Hi Dorrit,
Yes, this is correct. Generally, there is a trust vs availability trade-off. Every distributed system has that and you can’t discuss it away. Everything that you can do is to make it configurable so it can be configured on a case by case basis. The VIP confirmation policy allows to move the trade off towards more trust instead of less availability.
A Canton ledger is a stakeholder based ledger, where normally the signatories of the contracts are asked to confirm the transactions. The confirmation itself is deterministic. The signatories must come to the same conclusion or some confirmer is broken or malicious.
The VIP confirmation policy now allows to change this such that either all signatories confirm the transaction, or at least one VIP participant confirms it. Once the confirmation is done, the transaction becomes final.

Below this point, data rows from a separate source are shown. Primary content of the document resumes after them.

import Summits.Ventures.LatticeQCDFlow.Scaling.GroundStatePoincare

/-!
HONEST FRAMING: exact (Metropolis-corrected) sampling algorithms for lattice gauge theory; figures
of merit are autocorrelation/cost numbers at stated couplings and volumes; no continuum-physics
claim.

# TreePoincare — THE PARENT-MAP POINCARÉ INEQUALITY WITH CONGESTION: A SPANNING TREE OF LISTED PAIRS TOWARDS THE HOT LEVEL WITH DEPTH `≤ L` AND AT MOST `B` DESCENDANTS PER LEVEL GIVES
# `Σ_kv_k² ≤ 2LB·Σ_r(v_{i_r} − v_{l_r})² + 2(K+1)·v_0²`, HENCE **`min{t/(2LBm), h/(2(K+1))} ≤ ρ`** FOR EVERY POSITIVE SOLUTION (lean-2 GEN-48, ours)

Venture-side (OURS).  Cell `lqcd-flow` (pub-lqcd), unit `pub-lqcd-lean-2-g48`, 2026-09-01.  Chapter AI (the sizes of the Robin ground state), file 19 — Mathlib only (through file 3).  File 7's chain
Poincaré inequality charges every chain the whole energy (`a = 2(K+1)L²`); the canonical-path bound with CONGESTION charges each listed pair only the chains through it.  Data: a parent map `p`
with `p 0 = 0`, a depth `d` with `d k = 0 ↔ k = 0` and `d(p k) + 1 = d k` for `k ≠ 0`, `d ≤ L`, every tree pair `{k, p k}` (`k ≠ 0`) listed, and every level `a ≠ 0` having at most `B`
descendants-or-self (`k` with `p^{j}k = a` for some `j < d k`).  Then (§1) `p^{j}k` has depth `d k − j` and `p^{d k}k = 0`; (§2) `(v_k − v_0)² ≤ d_k·Σ_{j<d_k}(v_{p^jk} − v_{p^{j+1}k})²`, the double
sum regroups as `Σ_a N_a(v_a − v_{pa})²` with `N_a ≤ B`, and distinct `a ≠ 0` have distinct tree pairs, so **`Σv² ≤ 2LB·Σ_r(v_{i_r} − v_{l_r})² + 2(K+1)v_0²`** and file 3 gives
**`min{t/(2LBm), h/(2(K+1))} ≤ ρ`** — the path (`L = B = K`: `t/(2K²m)`), the star (`L = B = 1`: `t/(2m)`), trees in between.  No definitions; no Markov chain.

* §1 `tree_iterate_depth`, `tree_iterate_root`, `tree_iterate_ne_zero`; §2 `tree_sub_sq_le`, `tree_pathEnergy_regroup`, `tree_visits_le_one`, `tree_poincare`, `tree_rho_ge`.

Literature grade (cell rule): ELEMENTARY (Diaconis–Stroock ∕ Sinclair canonical paths with congestion, for the grounded form of a swap list), NEW TYPING; nothing cited; no new bib keys.
-/

noncomputable section

open Finset Function

namespace Summit.Ventures.LatticeQCDFlow.Scaling

section Tree
variable {K m : ℕ} (e : Fin m → Fin (K + 1) × Fin (K + 1)) {t h ρ : ℝ} {c : Fin (K + 1) → ℝ}
  (p : Fin (K + 1) → Fin (K + 1)) (d : Fin (K + 1) → ℕ)

/-! ## §1 Iterates of the parent map -/

omit e in
/-- Along the parent map the depth drops by one per step: `d(p^{j}k) = d k − j` for `j ≤ d k`. [ours] -/
theorem tree_iterate_depth (hd0 : ∀ k, d k = 0 ↔ k = 0) (hdp : ∀ k, k ≠ 0 → d (p k) + 1 = d k) (k : Fin (K + 1)) :
    ∀ j : ℕ, j ≤ d k → d (p^[j] k) = d k - j := by
  intro j
  induction j with
  | zero => intro _; simp
  | succ j ih =>
    intro hj
    have hprev := ih (by omega)
    rw [Function.iterate_succ_apply']
    have hne : p^[j] k ≠ 0 := by
      intro h0
      have : d (p^[j] k) = 0 := (hd0 _).mpr h0
      omega
    have := hdp _ hne
    omega

omit e in
/-- `p^{d k}k = 0`: the chain reaches the hot level. [ours] -/
theorem tree_iterate_root (hd0 : ∀ k, d k = 0 ↔ k = 0) (hdp : ∀ k, k ≠ 0 → d (p k) + 1 = d k) (k : Fin (K + 1)) :
    p^[d k] k = 0 := by
  have := tree_iterate_depth p d hd0 hdp k (d k) le_rfl
  rw [Nat.sub_self] at this
  exact (hd0 _).mp this

omit e in
/-- Before the root the chain avoids `0`: `p^{j}k ≠ 0` for `j < d k`. [ours] -/
theorem tree_iterate_ne_zero (hd0 : ∀ k, d k = 0 ↔ k = 0) (hdp : ∀ k, k ≠ 0 → d (p k) + 1 = d k) (k : Fin (K + 1)) {j : ℕ} (hj : j < d k) :
    p^[j] k ≠ 0 := by
  intro h0
  have h1 := tree_iterate_depth p d hd0 hdp k j hj.le
  rw [h0] at h1
  have : d (0 : Fin (K + 1)) = 0 := (hd0 0).mpr rfl
  omega

/-! ## §2 The Poincaré inequality with congestion -/

omit e in
/-- **Along the tree: `(v_k − v_0)² ≤ d_k·Σ_{j<d_k}(v_{p^jk} − v_{p^{j+1}k})²`** (telescoping and Cauchy–Schwarz). [ours] -/
theorem tree_sub_sq_le (hd0 : ∀ k, d k = 0 ↔ k = 0) (hdp : ∀ k, k ≠ 0 → d (p k) + 1 = d k) (v : Fin (K + 1) → ℝ) (k : Fin (K + 1)) :
    (v k - v 0) ^ 2 ≤ (d k : ℝ) * ∑ j ∈ range (d k), (v (p^[j] k) - v (p (p^[j] k))) ^ 2 := by
  have htel : ∑ j ∈ range (d k), (v (p^[j + 1] k) - v (p^[j] k)) = v (p^[d k] k) - v (p^[0] k) :=
    sum_range_sub (fun j => v (p^[j] k)) (d k)
  rw [tree_iterate_root p d hd0 hdp k, Function.iterate_zero, id] at htel
  have hcs : (∑ j ∈ range (d k), (v (p^[j + 1] k) - v (p^[j] k))) ^ 2 ≤ (d k : ℝ) * ∑ j ∈ range (d k), (v (p^[j + 1] k) - v (p^[j] k)) ^ 2 := by
    have := sq_sum_le_card_mul_sum_sq (s := range (d k)) (f := fun j => v (p^[j + 1] k) - v (p^[j] k))
    rw [card_range] at this
    exact_mod_cast this
  rw [htel] at hcs
  have hsq : (v k - v 0) ^ 2 = (v 0 - v k) ^ 2 := by ring
  rw [hsq]
  refine le_trans hcs (mul_le_mul_of_nonneg_left (le_of_eq (sum_congr rfl fun j _ => ?_)) (Nat.cast_nonneg _))
  rw [Function.iterate_succ_apply']; ring

omit e in
/-- **Regrouping the path energies by tree pair:** `Σ_kΣ_{j<d_k}D(p^jk) = Σ_a D(a)·N_a` with `N_a = Σ_k#{j < d_k : p^jk = a}`. [ours] -/
theorem tree_pathEnergy_regroup (D : Fin (K + 1) → ℝ) :
    ∑ k : Fin (K + 1), ∑ j ∈ range (d k), D (p^[j] k)
      = ∑ a : Fin (K + 1), D a * ∑ k : Fin (K + 1), (((range (d k)).filter fun j => p^[j] k = a).card : ℝ) := by
  classical
  have hstep : ∀ (k : Fin (K + 1)) (j : ℕ), D (p^[j] k) = ∑ a : Fin (K + 1), if p^[j] k = a then D a else 0 := by
    intro k j; rw [sum_ite_eq univ (p^[j] k), if_pos (mem_univ _)]
  simp_rw [hstep]
  have h1 : ∑ k : Fin (K + 1), ∑ j ∈ range (d k), ∑ a : Fin (K + 1), (if p^[j] k = a then D a else 0)
      = ∑ k : Fin (K + 1), ∑ a : Fin (K + 1), ∑ j ∈ range (d k), (if p^[j] k = a then D a else 0) :=
    sum_congr rfl fun k _ => sum_comm
  rw [h1, sum_comm]
  refine sum_congr rfl fun a _ => ?_
  rw [mul_sum]
  refine sum_congr rfl fun k _ => ?_
  rw [← sum_filter, sum_const, nsmul_eq_mul, mul_comm]

omit e in
/-- For a fixed level `k`, a level `a` is met at most once along the chain: `#{j < d_k : p^jk = a} ≤ 1`, and `= 0` unless `a` is an ancestor-or-self of `k`. [ours] -/
theorem tree_visits_le_one (hd0 : ∀ k, d k = 0 ↔ k = 0) (hdp : ∀ k, k ≠ 0 → d (p k) + 1 = d k) (k a : Fin (K + 1)) :
    ((range (d k)).filter fun j => p^[j] k = a).card ≤ 1 := by
  classical
  rw [card_le_one]
  intro i hi j hj
  rw [mem_filter, mem_range] at hi hj
  have h1 := tree_iterate_depth p d hd0 hdp k i hi.1.le
  have h2 := tree_iterate_depth p d hd0 hdp k j hj.1.le
  rw [hi.2] at h1; rw [hj.2] at h2
  omega

/-- **THE TREE POINCARÉ INEQUALITY WITH CONGESTION:** `Σ_kv_k² ≤ 2LB·Σ_r(v_{i_r} − v_{l_r})² + 2(K+1)·v_0²`. [ours] -/
theorem tree_poincare (hp0 : p 0 = 0) (hd0 : ∀ k, d k = 0 ↔ k = 0) (hdp : ∀ k, k ≠ 0 → d (p k) + 1 = d k) {L B : ℕ} (hL : ∀ k, d k ≤ L)
    (hedge : ∀ k : Fin (K + 1), k ≠ 0 → ∃ r : Fin m, ((e r).1 = p k ∧ (e r).2 = k) ∨ ((e r).1 = k ∧ (e r).2 = p k))
    (hB : ∀ a : Fin (K + 1), a ≠ 0 → ∀ s : Finset (Fin (K + 1)), (∀ k ∈ s, ∃ j, j < d k ∧ p^[j] k = a) → s.card ≤ B)
    (v : Fin (K + 1) → ℝ) :
    ∑ k : Fin (K + 1), v k ^ 2 ≤ 2 * (L : ℝ) * B * ∑ r : Fin m, (v (e r).1 - v (e r).2) ^ 2 + 2 * ((K : ℝ) + 1) * v 0 ^ 2 := by
  classical
  set D : Fin (K + 1) → ℝ := fun a => (v a - v (p a)) ^ 2 with hD
  have hD0 : ∀ a, 0 ≤ D a := fun a => sq_nonneg _
  have hDzero : D 0 = 0 := by rw [hD]; dsimp only; rw [hp0, sub_self]; ring
  set X : ℝ := ∑ r : Fin m, (v (e r).1 - v (e r).2) ^ 2 with hX
  have hX0 : 0 ≤ X := sum_nonneg fun r _ => sq_nonneg _
  -- pointwise
  have hpt : ∀ k : Fin (K + 1), v k ^ 2 ≤ 2 * v 0 ^ 2 + 2 * (L : ℝ) * ∑ j ∈ range (d k), D (p^[j] k) := by
    intro k
    have h1 := tree_sub_sq_le p d hd0 hdp v k
    have hS0 : 0 ≤ ∑ j ∈ range (d k), D (p^[j] k) := sum_nonneg fun j _ => hD0 _
    have hdk : (d k : ℝ) ≤ L := Nat.cast_le.mpr (hL k)
    have h2 : (v k - v 0) ^ 2 ≤ (L : ℝ) * ∑ j ∈ range (d k), D (p^[j] k) := le_trans h1 (mul_le_mul_of_nonneg_right hdk hS0)
    nlinarith [sq_nonneg (v k - 2 * v 0)]
  have hsum := sum_le_sum fun k (_ : k ∈ (univ : Finset (Fin (K + 1)))) => hpt k
  rw [sum_add_distrib, sum_const, card_univ, Fintype.card_fin, nsmul_eq_mul, ← mul_sum] at hsum
  -- regroup and bound the congestion
  rw [tree_pathEnergy_regroup p d D] at hsum
  have hN : ∀ a : Fin (K + 1), a ≠ 0 → ∑ k : Fin (K + 1), (((range (d k)).filter fun j => p^[j] k = a).card : ℝ) ≤ B := by
    intro a ha
    -- the levels whose chain meets `a`
    set s : Finset (Fin (K + 1)) := univ.filter fun k => ∃ j, j < d k ∧ p^[j] k = a with hs
    have hcard : ∀ k, (((range (d k)).filter fun j => p^[j] k = a).card : ℝ) = if k ∈ s then 1 else 0 := by
      intro k
      by_cases hk : k ∈ s
      · rw [if_pos hk]
        have hle := tree_visits_le_one p d hd0 hdp k a
        have hge : 1 ≤ ((range (d k)).filter fun j => p^[j] k = a).card := by
          rw [hs, mem_filter] at hk
          obtain ⟨j, hj, hja⟩ := hk.2
          exact card_pos.mpr ⟨j, by rw [mem_filter, mem_range]; exact ⟨hj, hja⟩⟩
        have : ((range (d k)).filter fun j => p^[j] k = a).card = 1 := le_antisymm hle hge
        rw [this]; norm_num
      · rw [if_neg hk]
        have : ((range (d k)).filter fun j => p^[j] k = a).card = 0 := by
          rw [card_eq_zero, filter_eq_empty_iff]
          intro j hj hja
          exact hk (by rw [hs, mem_filter]; exact ⟨mem_univ _, j, mem_range.mp hj, hja⟩)
        rw [this]; norm_num
    simp_rw [hcard]
    rw [sum_ite_mem, univ_inter, sum_const, nsmul_eq_mul, mul_one]
    exact_mod_cast hB a ha s (fun k hk => by rw [hs, mem_filter] at hk; exact hk.2)
  have hreg : ∑ a : Fin (K + 1), D a * ∑ k : Fin (K + 1), (((range (d k)).filter fun j => p^[j] k = a).card : ℝ) ≤ B * ∑ a : Fin (K + 1), D a := by
    rw [mul_sum]
    refine sum_le_sum fun a _ => ?_
    by_cases ha : a = 0
    · rw [ha, hDzero, zero_mul, mul_zero]
    · calc D a * _ ≤ D a * B := mul_le_mul_of_nonneg_left (hN a ha) (hD0 a)
        _ = B * D a := mul_comm _ _
  -- the tree pairs are distinct listed pairs: `Σ_a D a = Σ_{i : Fin K} D(i+1) ≤ X`
  have hDX : ∑ a : Fin (K + 1), D a ≤ X := by
    rw [Fin.sum_univ_succ, hDzero, zero_add]
    choose rr hrr using fun i : Fin K => hedge i.succ (Fin.succ_ne_zero i)
    have hinj : Function.Injective rr := by
      intro i j hij
      have hi := hrr i
      have hj := hrr j
      rw [hij] at hi
      -- the pairs `{i+1, p(i+1)}` and `{j+1, p(j+1)}` coincide as listed pairs
      have key : (i.succ : Fin (K + 1)) = j.succ := by
        rcases hi with ⟨h1, h2⟩ | ⟨h1, h2⟩ <;> rcases hj with ⟨h3, h4⟩ | ⟨h3, h4⟩
        · exact h2.symm.trans h4
        · -- `(p i', i') = (j', p j')`: `p i' = j'` and `p j' = i'` contradict the depths
          exfalso
          have hpa : p i.succ = j.succ := h1.symm.trans h3
          have hpb : p j.succ = i.succ := h4.symm.trans h2
          have d1 := hdp _ (Fin.succ_ne_zero i)
          have d2 := hdp _ (Fin.succ_ne_zero j)
          rw [hpa] at d1
          rw [hpb] at d2
          omega
        · exfalso
          have hpa : p i.succ = j.succ := h2.symm.trans h4
          have hpb : p j.succ = i.succ := h3.symm.trans h1
          have d1 := hdp _ (Fin.succ_ne_zero i)
          have d2 := hdp _ (Fin.succ_ne_zero j)
          rw [hpa] at d1
          rw [hpb] at d2
          omega
        · exact h1.symm.trans h3
      exact Fin.succ_injective _ key
    have hterm : ∀ i : Fin K, D i.succ = (v (e (rr i)).1 - v (e (rr i)).2) ^ 2 := by
      intro i
      rw [hD]; dsimp only
      rcases hrr i with ⟨h1, h2⟩ | ⟨h1, h2⟩
      · rw [h1, h2]; ring
      · rw [h1, h2]
    have : ∑ i : Fin K, D i.succ = ∑ r ∈ univ.map ⟨rr, hinj⟩, (v (e r).1 - v (e r).2) ^ 2 := by
      rw [sum_map]; exact sum_congr rfl fun i _ => hterm i
    rw [this]
    exact sum_le_univ_sum_of_nonneg fun r => sq_nonneg _
  -- assemble
  have hL0 : (0 : ℝ) ≤ L := Nat.cast_nonneg L
  have hB0 : (0 : ℝ) ≤ B := Nat.cast_nonneg B
  have hDsum0 : 0 ≤ ∑ a : Fin (K + 1), D a := sum_nonneg fun a _ => hD0 a
  calc ∑ k : Fin (K + 1), v k ^ 2 ≤ ((K : ℝ) + 1) * (2 * v 0 ^ 2) + 2 * (L : ℝ) * ∑ a : Fin (K + 1), D a * ∑ k : Fin (K + 1), (((range (d k)).filter fun j => p^[j] k = a).card : ℝ) := by
        have := hsum; push_cast at this ⊢; linarith
    _ ≤ ((K : ℝ) + 1) * (2 * v 0 ^ 2) + 2 * (L : ℝ) * (B * ∑ a : Fin (K + 1), D a) := by nlinarith [hreg]
    _ ≤ ((K : ℝ) + 1) * (2 * v 0 ^ 2) + 2 * (L : ℝ) * (B * X) := by nlinarith [hDX, mul_nonneg hL0 hB0]
    _ = 2 * (L : ℝ) * B * X + 2 * ((K : ℝ) + 1) * v 0 ^ 2 := by ring

/-- **THE TREE RATE FLOOR: `min{t/(2LBm), h/(2(K+1))} ≤ ρ`** for a positive solution on a list carrying such a spanning tree (`m, L, B ≥ 1`, `t, h > 0`). [ours] -/
theorem tree_rho_ge (hm : 1 ≤ m) (ht : 0 < t) (hh : 0 < h) (hc : ∀ k, 0 < c k)
    (hvertex : ∀ k : Fin (K + 1), t / m * ∑ r : Fin m, ((if k = (e r).1 then c (e r).2 - c (e r).1 else 0) + (if k = (e r).2 then c (e r).1 - c (e r).2 else 0))
      - (if k = 0 then h * c k else 0) = -ρ * c k)
    (hp0 : p 0 = 0) (hd0 : ∀ k, d k = 0 ↔ k = 0) (hdp : ∀ k, k ≠ 0 → d (p k) + 1 = d k) {L B : ℕ} (hL1 : 1 ≤ L) (hB1 : 1 ≤ B) (hL : ∀ k, d k ≤ L)
    (hedge : ∀ k : Fin (K + 1), k ≠ 0 → ∃ r : Fin m, ((e r).1 = p k ∧ (e r).2 = k) ∨ ((e r).1 = k ∧ (e r).2 = p k))
    (hB : ∀ a : Fin (K + 1), a ≠ 0 → ∀ s : Finset (Fin (K + 1)), (∀ k ∈ s, ∃ j, j < d k ∧ p^[j] k = a) → s.card ≤ B) :
    min (t / (2 * (L : ℝ) * B * m)) (h / (2 * ((K : ℝ) + 1))) ≤ ρ := by
  have hLpos : (0 : ℝ) < L := Nat.cast_pos.mpr (by omega)
  have hBpos : (0 : ℝ) < B := Nat.cast_pos.mpr (by omega)
  exact groundState_rho_ge_min e hm ht hh hc hvertex (a := 2 * (L : ℝ) * B) (b := 2 * ((K : ℝ) + 1)) (by positivity) (by positivity)
    (tree_poincare e p d hp0 hd0 hdp hL hedge hB)

end Tree

end Summit.Ventures.LatticeQCDFlow.Scaling

end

However, the equivalent behaviour can be obtained by pulling this trust question into the Daml workflows via signatory
/ observer
:
template Foo
...
where
signatory vip
observer others
This is then really explicit: The observers can observe the signatory vip
progress the contract and they can call out if vip
is cheating, however, they can not reject the transaction.

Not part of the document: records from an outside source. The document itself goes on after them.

import Summits.HubbardSuperconductivity.HubbardSuperconductivity.Theorems.AnisotropyChordTransferFibre3FinX3Eval

/-!
# Route `AnisotropyChord` / H0 rotor rung: FIN per-`L` GM₃ (X5), `L = 26` — rows `N₁` / D / side-condition cell facts, part `p40`

Kernel facts (`decide +kernel`) for cert cells 99, 100 of the per-`L` grid of `L = 26`: `xbnCellAny2` (row `N₁` on XB2 point wedges recomputed in the kernel, exporting the literal brackets `nt ⊇ T⁺ − 3λ₂` and `tb ⊇ T⁺·D`), `xdCellAnyN0` (row D, reads `nt`), `sdCellAnyZN` (side condition, reads `nt`); evaluators `…FinX3Eval` / `…FinX5Eval`; constants from the compiled design probe (x3probe/x3plan, margins c ×0.985, b ×1.03, aD ×1.03); assembled in `…FinX5GM3TwentySix`.
Prover seat `hubbard-h0-rotor-p3` g8; helper for piece A = stmt-HubbardSuperconductivity-23918 of rung 19089 (`--supports`, helper class).
WHAT THIS IS NOT: nothing here proves superconductivity in the Hubbard model (rotor TARGET as worded stays FALSE, g15 verdict); kernel facts for the FIN certificate of ONE conditional reduction.  Tree imports only; zero data; standard axioms.
-/

set_option linter.dupNamespace false
set_option autoImplicit false

namespace Summit.HubbardSuperconductivity.HubbardSuperconductivity.Theorems.AnisotropyChord.Transfer.Fibre3

namespace FinXD

open FinXB FinCell Hole2

set_option maxHeartbeats 4000000 in
/-- row `N₁` of cell 99 of `L = 26` (`c = 119/200`), exporting `nt`, `tb`. [folklore] -/
theorem xn26_99 : xbnCellAny2 26 (49/50 : ℚ) 911965404363480 934764539472567 (119/200 : ℚ) ((2421575797923 : ℤ), (9341728050121 : ℤ)) ((2738301090303078 : ℤ), (2813652045053107 : ℤ)) = true := by decide +kernel

set_option maxHeartbeats 4000000 in
/-- row D of cell 99 of `L = 26` (`aD = 79/1000`). [folklore] -/
theorem xd26_99 : xdCellAnyN0 26 (49/50 : ℚ) 911965404363480 934764539472567 (79/1000 : ℚ) ((2421575797923 : ℤ), (9341728050121 : ℤ)) = true := by decide +kernel

set_option maxHeartbeats 4000000 in
/-- side condition of cell 99 of `L = 26` (`c, b = 77/100, aD`). [folklore] -/
theorem sd26_99 : sdCellAnyZN 26 (49/50 : ℚ) 100 911965404363480 934764539472567 ((119/200 : ℚ), (77 : ℕ), (79/1000 : ℚ)) ((2421575797923 : ℤ), (9341728050121 : ℤ)) = true := by decide +kernel

set_option maxHeartbeats 4000000 in
/-- row `N₁` of cell 100 of `L = 26` (`c = 119/200`), exporting `nt`, `tb`. [folklore] -/
theorem xn26_100 : xbnCellAny2 26 (49/50 : ℚ) 934764539472567 958133652959382 (119/200 : ℚ) ((2795143964715 : ℤ), (9795983148704 : ℤ)) ((2807071646332499 : ℤ), (2884214058076767 : ℤ)) = true := by decide +kernel

set_option maxHeartbeats 4000000 in
/-- row D of cell 100 of `L = 26` (`aD = 79/1000`). [folklore] -/
theorem xd26_100 : xdCellAnyN0 26 (49/50 : ℚ) 934764539472567 958133652959382 (79/1000 : ℚ) ((2795143964715 : ℤ), (9795983148704 : ℤ)) = true := by decide +kernel

set_option maxHeartbeats 4000000 in
/-- side condition of cell 100 of `L = 26` (`c, b = 78/100, aD`). [folklore] -/
theorem sd26_100 : sdCellAnyZN 26 (49/50 : ℚ) 100 934764539472567 958133652959382 ((119/200 : ℚ), (78 : ℕ), (79/1000 : ℚ)) ((2795143964715 : ℤ), (9795983148704 : ℤ)) = true := by decide +kernel

end FinXD

end Summit.HubbardSuperconductivity.HubbardSuperconductivity.Theorems.AnisotropyChord.Transfer.Fibre3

Therefore, in my opinion, it’s better to be explicit within a Daml model on what is really going on with respect to the Daml contracts and the relationships between the parties, rather than to declare everyone a signatory and then make them effectively observers on the synchronisation layer by marking a particular party as being a VIP.
Therefore, my opinion is: just keep the “TrustLevel” as Ordinary and really model the relationships between entities in your Daml model.
As a final example: assume you have a CSD that manages equity. If that CSD retains the right to revoke an asset unilaterally in order to correct holdings, then don’t make the owner of the asset a signatory. If a party must have the ability to unilaterally effect changes, then the other party is in fact only an observer of the contract, where the observer can still hold contractually agreed rights on that contract.
I hope this helps to shed some light on the design space. There is no simple answer.